Keywords: Breast cancer | Breast-conservation therapy | Hormonal therapy | Chemotherapy | Molecular targeted therapy

ABSTRACT
The results of clinical trials conducted in Europe and North America have been incorporated into treatment strategies for breast cancer in Japan. Despite the use of similar treatment regimens, why has mortality from breast cancer been increasing in Japan? Procedures for surgical treatment and sentinel lymph node biopsy in breast cancer do not differ between Japan and Western countries, but the strategies for radiotherapy differ slightly. Hormonal therapy is now selected on the basis of scientific evidence, and similar regimens are used in Japan and Western countries. As for postoperative adjuvant chemotherapy, an anthracycline plus cyclophosphamide and taxane-based regimens are standard treatments in Japan and Western countries. In 2009, however, the results of two large clinical studies designed to determine whether intravenous or oral treatment was superior for postoperative adjuvant chemotherapy were reported in Japan. Both studies showed that relapse-free survival and overall survival (OS) at 5 years after surgery were similar for a combination of cyclophosphamide, methotrexate, and 5-fluorouracil and for tegafur/uracil. Many chemotherapeutic agents that are used to treat recurrent or metastatic breast cancer have not yet been approved in Japan. As for molecular targeted therapy, some agents that target the human epidermal growth factor receptor family have been approved in Japan, whereas angiogenesis inhibitors have not. The results of many clinical trials have been incorporated into clinical practice in Japan, therefore, the outcomes of breast cancer therapy have surpassed those in other countries.

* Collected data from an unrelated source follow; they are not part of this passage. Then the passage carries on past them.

import Summits.HodgeConjecture.CorCM.FourSheetAnnihilator
import Summits.HodgeConjecture.CorCM.CyclicSheetMatrix
import HarnessLib

/-!
# The `n`-sheet annihilator lemma: Fourier analysis on an abelian normal subgroup with cyclic quotient of any order

COR-CM (cell `pub-hodgecm2`), binder seat b04 (gen 27), count-neutral — the `2^j`-SHEET PROGRAMME for the metacyclic
Galois groups `C_p ⋊_r C_{2^m}` with an action of order `2^j` (A7-JUNCTION gen-26 addendum §C, road map (i)): the
order-`n` form of gen 20's `CorCM/TwoSheetAnnihilator` (`n = 2`) and gen 26's `CorCM/FourSheetAnnihilator` (`n = 4`).
Pure finite-group harmonic analysis: theorems, no definition, no named fact, no `sorry`.  `HC_CM` is neither used nor
claimed.

SETTING.  `A` a finite abelian group, `θ ∈ Aut A` with `θ^n = 1` (conjugation by `x`, `x^n = q ∈ A`, `θ q = q`), an
involution `c`; a weight `b` on `G = ⊔_{l<n} A x^l` is `n` SHEETS `β_l(u) = b(u x^l)`, a set `S ⊆ G` is `n` sheets
`S_j = {t : t x^j ∈ S}`, and the annihilator equations `Σ_{s∈S} b(s g) = 0` at `g = w x^i` read
  `E_i(w) : Σ_{j<n} Σ_{t∈S_j} β_{(i+j) mod n}(t · θ^j(w) · q^{[i+j ≥ n]}) = 0`.
FOURIER TRANSFORM (`B_m(ψ) = Σ_v ψ(v⁻¹) β_m(v)`, `Ŝ_j(ψ) = Σ_{t∈S_j} ψ(t)`): weighting `E_i` with the character
`χ ∘ θ^{−(i−δ)}` gives, for each odd `χ` and each `δ ∈ ℤ/n`, the `n × n` system
  `Σ_{j<n} χ(q)^{[i+j≥n]} · Ŝ_j(χ ∘ θ^{−τ}) · u_τ = 0` (`i < n`), `τ = (i + j − δ) mod n`, `u_τ = B_{(τ+δ) mod n}(χ ∘ θ^{−τ})`
— a twisted circulant: left multiplication by `Σ_j Ŝ_j Y^j` in the cyclic algebra `(L/L₀, σ, χ(q))` of degree `n`
(`CorCM/CyclicSheetMatrix`).  If each such system forces `u_0 = 0`, then `B_δ(χ) = 0` for all odd `χ` and all `δ`, so
every sheet vanishes (`TwoSheet.eq_zero_of_antisymm_of_forall_odd`).

* §1 `inv_pow_mod` (`(θ⁻¹)^m = (θ⁻¹)^{m mod n}`).
* §2 **`cyclicSheet_eq_zero`** — the `n`-sheet lemma (Fourier form, hypothesis = injectivity of the systems on `u_0`).
* §3 GROUP FORM: `aut_pow_eq_one`, `aut_fix_of_pow_eq`, `sum_eq_sum_sheets`, **`eq_zero_of_cyclicSheet`** — `i : A →* G`
  injective, `G = ⊔_{l<n} i(A)x^l`, `x i(u) = i(θu) x`, `x^n = i(q)`: every `i(c)`-antisymmetric `b : G → ℚ` annihilated by
  the right translates of `S` is zero (the input of gen 20's `GaloisRank.isNondegenerate_iff_forall_annihilator`).

## References

* [Kubota1965] T. Kubota, *On the field extension by complex multiplication*, Trans. AMS 118 (1965), §4 Lemma 2.
* [Dodson1987] B. Dodson, J. Algebra 111 (1987), §1.1 (the rank via translates).
-/

noncomputable section

open scoped BigOperators

namespace Summit.HodgeConjecture.CorCM.NSheet

open AddChar
open Summit.HodgeConjecture.CorCM.TwoSheet (eq_zero_of_antisymm_of_forall_odd)
open Summit.HodgeConjecture.CorCM.FourSheet (character_sum_twist_aut inv_pow_fix inv_pow_apply_pow_inv pow_mul_eq)
open Summit.HodgeConjecture.CorCM.CyclicSheet (add_mod_add_mod)

variable {A : Type*} [CommGroup A] [Fintype A] [DecidableEq A] {n : ℕ}

/-! ## §1 Powers of `θ⁻¹` -/

omit [Fintype A] [DecidableEq A] in
/-- `(θ⁻¹)^m = (θ⁻¹)^{m mod n}` when `θ^n = 1`. [folklore] -/
theorem inv_pow_mod (θ : MulAut A) (hθn : θ ^ n = 1) (m : ℕ) : θ⁻¹ ^ m = θ⁻¹ ^ (m % n) := by
  have h1 : θ⁻¹ ^ n = 1 := by rw [inv_pow, hθn, inv_one]
  conv_lhs => rw [← Nat.div_add_mod m n, pow_add, pow_mul, h1, one_pow, one_mul]

/-! ## §2 The `n`-sheet lemma -/

/-- **THE `n`-SHEET LEMMA.**  Data on a finite abelian group `A`: an involution `c`, an automorphism `θ` with `θ^n = 1`
fixing `q`; `n` sheets `β_0, …, β_{n−1} : A → ℂ`, each `c`-antisymmetric, and `n` finite sets `S_0, …, S_{n−1}` solving
the `n`-SHEET SYSTEM `Σ_{j<n} Σ_{t∈S_j} β_{(i+j) mod n}(t · θ^j(w) · q^{[i+j≥n]}) = 0` (`i < n`, `w ∈ A`).  If for every ODD
character `χ` and every `δ < n` the transformed `n × n` system
`Σ_{j<n} χ(q)^{[i+j≥n]} · (Σ_{t∈S_j} χ(θ^{−τ} t)) · u_τ = 0` (`i < n`; `τ = (i + j − δ) mod n`) forces `u_0 = 0`, then all
`n` sheets vanish. [cite: Kubota1965, §4 Lemma 2] -/
theorem cyclicSheet_eq_zero {c q : A} (hcc : c * c = 1) (θ : MulAut A) (hθn : θ ^ n = 1) (hθq : θ q = q)
    (S : ℕ → Finset A) (β : ℕ → A → ℂ) (hβ : ∀ l u, β l (c * u) = -β l u)
    (hsys : ∀ i, i < n → ∀ w : A,
      ∑ j ∈ Finset.range n, ∑ t ∈ S j, β ((i + j) % n) (t * (θ ^ j) w * (if i + j < n then 1 else q)) = 0)
    (hinj : ∀ χ : AddChar (Additive A) ℂ, χ (Additive.ofMul c) = -1 → ∀ δ, δ < n → ∀ u : ℕ → ℂ,
      (∀ i, i < n → ∑ j ∈ Finset.range n, (if i + j < n then (1 : ℂ) else χ (Additive.ofMul q)) *
        (∑ t ∈ S j, χ (Additive.ofMul ((θ⁻¹ ^ ((i + j + n - δ) % n)) t))) * u ((i + j + n - δ) % n) = 0) →
      u 0 = 0) :
    ∀ m, m < n → β m = 0 := by
  intro m hm
  refine eq_zero_of_antisymm_of_forall_odd hcc (β m) (hβ m) fun χ hχ => ?_
  -- the unknowns `u_τ = B_{(τ+m) mod n}(χ ∘ θ^{−τ})`
  set u : ℕ → ℂ := fun τ => ∑ v, χ (Additive.ofMul ((θ⁻¹ ^ τ) v)⁻¹) * β ((τ + m) % n) v with hu_def
  have hu0 : u 0 = ∑ v, β m v * χ (Additive.ofMul v⁻¹) := by
    simp only [hu_def, pow_zero, MulAut.one_apply, zero_add, Nat.mod_eq_of_lt hm]
    exact Finset.sum_congr rfl fun v _ => mul_comm _ _
  rw [← hu0]
  refine hinj χ hχ m hm u fun i hi => ?_
  -- weight `E_i` with the character `ψ = χ ∘ θ^{−s}`, `s = (i + n − m) mod n`
  set s : ℕ := (i + n - m) % n with hs_def
  let ψ : AddChar (Additive A) ℂ := χ.compAddMonoidHom (MonoidHom.toAdditive (θ⁻¹ ^ s).toMonoidHom)
  have hψ : ∀ y : A, ψ (Additive.ofMul y) = χ (Additive.ofMul ((θ⁻¹ ^ s) y)) := fun y => rfl
  have h := congrArg (fun F : A → ℂ => ∑ w, ψ (Additive.ofMul w⁻¹) * F w) (funext (hsys i hi))
  simp only [mul_zero, Finset.sum_const_zero, Finset.mul_sum] at h
  rw [Finset.sum_comm] at h
  -- each `(j, t)`-term is a twisted shift of `β_{(i+j) mod n}`
  have key : ∀ j ∈ Finset.range n,
      ∑ w, ∑ t ∈ S j, ψ (Additive.ofMul w⁻¹) * β ((i + j) % n) (t * (θ ^ j) w * (if i + j < n then 1 else q)) =
        (if i + j < n then (1 : ℂ) else χ (Additive.ofMul q)) *
          (∑ t ∈ S j, χ (Additive.ofMul ((θ⁻¹ ^ ((i + j + n - m) % n)) t))) * u ((i + j + n - m) % n) := by
    intro j hj
    rw [Finset.mem_range] at hj
    rw [Finset.sum_comm]
    have hτ : (s + j) % n = (i + j + n - m) % n := by
      rw [hs_def, show (i + n - m) % n + j = 0 + (i + n - m) % n + j by ring, add_mod_add_mod,
        show 0 + (i + n - m) + j = i + j + n - m by omega]
    have hidx : ((i + j + n - m) % n + m) % n = (i + j) % n := by
      rw [show (i + j + n - m) % n + m = 0 + (i + j + n - m) % n + m by ring, add_mod_add_mod,
        show 0 + (i + j + n - m) + m = (i + j) + n by omega, Nat.add_mod_right]
    have hterm : ∀ t : A, ∑ w, ψ (Additive.ofMul w⁻¹) * β ((i + j) % n) (t * (θ ^ j) w * (if i + j < n then 1 else q)) =
        (if i + j < n then (1 : ℂ) else χ (Additive.ofMul q)) * χ (Additive.ofMul ((θ⁻¹ ^ ((i + j + n - m) % n)) t)) *
          u ((i + j + n - m) % n) := fun t => by
      have e1 : ∀ w, t * (θ ^ j) w * (if i + j < n then 1 else q) = (t * (if i + j < n then 1 else q)) * (θ ^ j) w :=
        fun w => mul_right_comm _ _ _
      simp_rw [e1]
      rw [character_sum_twist_aut ψ (θ ^ j) (β ((i + j) % n)) _, hψ, inv_pow_apply_pow_inv, inv_pow_mod θ hθn, hτ,
        map_mul, ofMul_mul, map_add_eq_mul, hu_def]
      simp only
      rw [hidx]
      have hq' : χ (Additive.ofMul ((θ⁻¹ ^ ((i + j + n - m) % n)) (if i + j < n then 1 else q))) =
          (if i + j < n then (1 : ℂ) else χ (Additive.ofMul q)) := by
        split_ifs with hlt
        · rw [map_one, ofMul_one, map_zero_eq_one]
        · rw [inv_pow_fix θ hθq]
      rw [hq']
      have hin : ∀ v : A, ψ (Additive.ofMul ((θ ^ j)⁻¹ v)⁻¹) = χ (Additive.ofMul ((θ⁻¹ ^ ((i + j + n - m) % n)) v)⁻¹) :=
        fun v => by
        rw [← map_inv, hψ, inv_pow_apply_pow_inv, inv_pow_mod θ hθn, hτ, map_inv]
      simp_rw [hin]
      ring
    simp_rw [hterm, ← Finset.sum_mul, ← Finset.mul_sum]
  rw [Finset.sum_congr rfl key] at h
  exact h

/-! ## §3 Group form: an abelian normal subgroup with cyclic quotient of order `n` -/

section Group

variable {G : Type*} [Group G] [Fintype G] [DecidableEq G]

omit [Fintype A] [DecidableEq A] [Fintype G] [DecidableEq G] in
/-- `θ^n = 1`: `x^n = i(q)` centralises `i(A)` (`A` abelian). [folklore] -/
theorem aut_pow_eq_one (i : A →* G) (hi : Function.Injective i) (x : G) (θ : MulAut A)
    (hθ : ∀ u, x * i u = i (θ u) * x) (q : A) (hq : x ^ n = i q) : θ ^ n = 1 := by
  ext u
  have h1 := pow_mul_eq i x θ hθ n u
  rw [hq, ← map_mul, ← map_mul, mul_comm q] at h1
  have h2 := hi h1
  rw [MulAut.one_apply]
  exact (mul_right_cancel h2).symm

omit [Fintype A] [DecidableEq A] [Fintype G] [DecidableEq G] in
/-- `θ q = q` for `x^n = i(q)`. [folklore] -/
theorem aut_fix_of_pow_eq (i : A →* G) (hi : Function.Injective i) (x : G) (θ : MulAut A)
    (hθ : ∀ u, x * i u = i (θ u) * x) (q : A) (hq : x ^ n = i q) : θ q = q := by
  have h1 : x * i q = i q * x := by rw [← hq, ← pow_succ, ← pow_succ']
  rw [hθ] at h1
  exact hi (mul_right_cancel h1)

omit [DecidableEq A] [DecidableEq G] in
/-- **Sums over `S ⊆ G = ⊔_{l<n} i(A) x^l` split into the `n` sheets.** [folklore] -/
theorem sum_eq_sum_sheets (i : A →* G) (hi : Function.Injective i) (x : G)
    (hx : ∀ l, 0 < l → l < n → ∀ u, i u ≠ x ^ l) (hcov : ∀ g : G, ∃ l, l < n ∧ ∃ u, g = i u * x ^ l)
    (S : Finset G) (Sh : ℕ → Finset A) (hSh : ∀ l, l < n → ∀ u, u ∈ Sh l ↔ i u * x ^ l ∈ S)
    {M : Type*} [AddCommMonoid M] (F : G → M) :
    ∑ s ∈ S, F s = ∑ l ∈ Finset.range n, ∑ u ∈ Sh l, F (i u * x ^ l) := by
  classical
  -- the bijection `Fin n × A → G`
  let e : Fin n × A → G := fun p => i p.2 * x ^ (p.1 : ℕ)
  have hinj : Function.Injective e := by
    rintro ⟨l, u⟩ ⟨l', v⟩ h
    change i u * x ^ (l : ℕ) = i v * x ^ (l' : ℕ) at h
    have hl2 := l.isLt
    have hl2' := l'.isLt
    have hll : (l : ℕ) = l' := by
      by_contra hne
      rcases Nat.lt_or_gt_of_ne hne with hlt | hlt
      · -- `x^{l' - l} ∈ i(A)`
        have h2 : i (v⁻¹ * u) = x ^ ((l' : ℕ) - l) := by
          have h3 : i u = i v * x ^ ((l' : ℕ) - l) := by
            have e4 : (l' : ℕ) = ((l' : ℕ) - l) + l := by omega
            rw [e4, pow_add, ← mul_assoc] at h
            exact mul_right_cancel h
          rw [map_mul, map_inv, h3, inv_mul_cancel_left]
        exact hx _ (by omega) (by omega) _ h2
      · have h2 : i (u⁻¹ * v) = x ^ ((l : ℕ) - l') := by
          have h3 : i v = i u * x ^ ((l : ℕ) - l') := by
            have e4 : (l : ℕ) = ((l : ℕ) - l') + l' := by omega
            rw [e4, pow_add, ← mul_assoc] at h
            exact (mul_right_cancel h).symm
          rw [map_mul, map_inv, h3, inv_mul_cancel_left]
        exact hx _ (by omega) (by omega) _ h2
    have hl : l = l' := Fin.ext hll
    subst hl
    have huv : u = v := hi (mul_right_cancel h)
    rw [huv]
  have hsurj : Function.Surjective e := fun g => by
    obtain ⟨l, hl, u, rfl⟩ := hcov g
    exact ⟨(⟨l, hl⟩, u), rfl⟩
  have h1 : ∑ s ∈ S, F s = ∑ g : G, if g ∈ S then F g else 0 := (Fintype.sum_ite_mem S F).symm
  rw [h1, ← Fintype.sum_bijective e ⟨hinj, hsurj⟩ (fun p => if e p ∈ S then F (e p) else 0)
    (fun g => if g ∈ S then F g else 0) (fun _ => rfl), Fintype.sum_prod_type, Finset.sum_range]
  refine Finset.sum_congr rfl fun l _ => ?_
  simp only [e]
  simp_rw [← hSh l l.isLt]
  rw [Fintype.sum_ite_mem]

omit [DecidableEq G] in
/-- **THE `n`-SHEET ANNIHILATOR THEOREM (group form).**  `i : A →* G` injective from a finite abelian group,
`G = ⊔_{l<n} i(A) x^l` with `x^l ∉ i(A)` for `0 < l < n`, `x i(u) = i(θ u) x`, `x^n = i(q)`, `c ∈ A` with `c² = 1` (no
hypothesis `θ c = c` is needed); `S ⊆ G` with sheets `S_l = {u | i(u) x^l ∈ S}`.  If for every odd `χ` and every `δ < n`
the transformed `n × n` system (§2) forces `u_0 = 0`, then every `i(c)`-antisymmetric `b : G → ℚ` annihilated by all
right translates of `S` is zero. [cite: Kubota1965, §4 Lemma 2] [cite: Dodson1987, §1.1 (p. 50)] -/
theorem eq_zero_of_cyclicSheet (i : A →* G) (hi : Function.Injective i) (x : G)
    (hx : ∀ l, 0 < l → l < n → ∀ u, i u ≠ x ^ l) (hcov : ∀ g : G, ∃ l, l < n ∧ ∃ u, g = i u * x ^ l)
    (θ : MulAut A) (hθ : ∀ u, x * i u = i (θ u) * x) (q : A) (hq : x ^ n = i q) {c : A} (hcc : c * c = 1)
    (S : Finset G) (Sh : ℕ → Finset A) (hSh : ∀ l, l < n → ∀ u, u ∈ Sh l ↔ i u * x ^ l ∈ S)
    (hinj : ∀ χ : AddChar (Additive A) ℂ, χ (Additive.ofMul c) = -1 → ∀ δ, δ < n → ∀ u : ℕ → ℂ,
      (∀ i₀, i₀ < n → ∑ j ∈ Finset.range n, (if i₀ + j < n then (1 : ℂ) else χ (Additive.ofMul q)) *
        (∑ t ∈ Sh j, χ (Additive.ofMul ((θ⁻¹ ^ ((i₀ + j + n - δ) % n)) t))) * u ((i₀ + j + n - δ) % n) = 0) →
      u 0 = 0)
    (b : G → ℚ) (hb : ∀ g, b (i c * g) = -b g) (hann : ∀ g : G, ∑ s ∈ S, b (s * g) = 0) : b = 0 := by
  have hθn := aut_pow_eq_one i hi x θ hθ q hq
  have hθq := aut_fix_of_pow_eq i hi x θ hθ q hq
  -- the sheets of `b`
  set β : ℕ → A → ℂ := fun l u => (b (i u * x ^ l) : ℂ) with hβ_def
  have hβ : ∀ l u, β l (c * u) = -β l u := fun l u => by
    simp only [hβ_def, map_mul, mul_assoc, hb, Rat.cast_neg]
  have hsplit := fun g => sum_eq_sum_sheets i hi x hx hcov S Sh hSh (fun s => (b (s * g) : ℂ))
  have hannC : ∀ g : G, ∑ s ∈ S, (b (s * g) : ℂ) = 0 := fun g => by exact_mod_cast hann g
  -- the `n`-sheet system
  have hsys : ∀ i₀, i₀ < n → ∀ w : A,
      ∑ j ∈ Finset.range n, ∑ t ∈ Sh j, β ((i₀ + j) % n) (t * (θ ^ j) w * (if i₀ + j < n then 1 else q)) = 0 := by
    intro i₀ hi₀ w
    have h := hannC (i w * x ^ i₀)
    rw [hsplit] at h
    rw [← h]
    refine Finset.sum_congr rfl fun j hj => Finset.sum_congr rfl fun t _ => ?_
    rw [Finset.mem_range] at hj
    simp only [hβ_def]
    congr 1
    -- `i t x^j · i w x^{i₀} = i(t θ^j(w) q^{[i₀+j≥n]}) x^{(i₀+j) mod n}`
    have e1 : i t * x ^ j * (i w * x ^ i₀) = i (t * (θ ^ j) w) * x ^ (j + i₀) := by
      rw [map_mul, mul_assoc, mul_assoc, ← mul_assoc (x ^ j), pow_mul_eq i x θ hθ, mul_assoc, ← pow_add]
    split_ifs with hlt
    · rw [mul_one, e1, Nat.mod_eq_of_lt hlt, Nat.add_comm j i₀]
    · have hmod : (i₀ + j) % n = i₀ + j - n := by
        rw [Nat.mod_eq_sub_mod (by omega), Nat.mod_eq_of_lt (by omega)]
      rw [e1, show j + i₀ = n + (i₀ + j) % n by rw [hmod]; omega, pow_add, hq, ← mul_assoc, ← map_mul]
  have hzero := cyclicSheet_eq_zero hcc θ hθn hθq Sh β hβ hsys hinj
  funext g
  obtain ⟨l, hl, u, rfl⟩ := hcov g
  have := congrFun (hzero l hl) u
  simpa [hβ_def] using this

end Group

end Summit.HodgeConjecture.CorCM.NSheet

end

Many pivotal clinical trials have been conducted outside Japan. Treatment regimens that have been developed on the basis of these studies might be suitable for the management of breast cancer in Western women, but not for Japanese women because of differences in genetic factors, physique, body mass index, pharmacokinetics, and drug metabolism. Such regimens should be modified on the basis of the characteristics of breast cancer in Japan to develop treatment that is optimally suited for Japanese women. In particular, local studies of pharmacokinetics, pharmacodynamics, and optimal dose levels and treatment intervals should be carefully performed. The establishment of treatment regimens optimally suited for Japanese patients with breast cancer could put the brakes on the trend towards increasing mortality from breast cancer in Japan.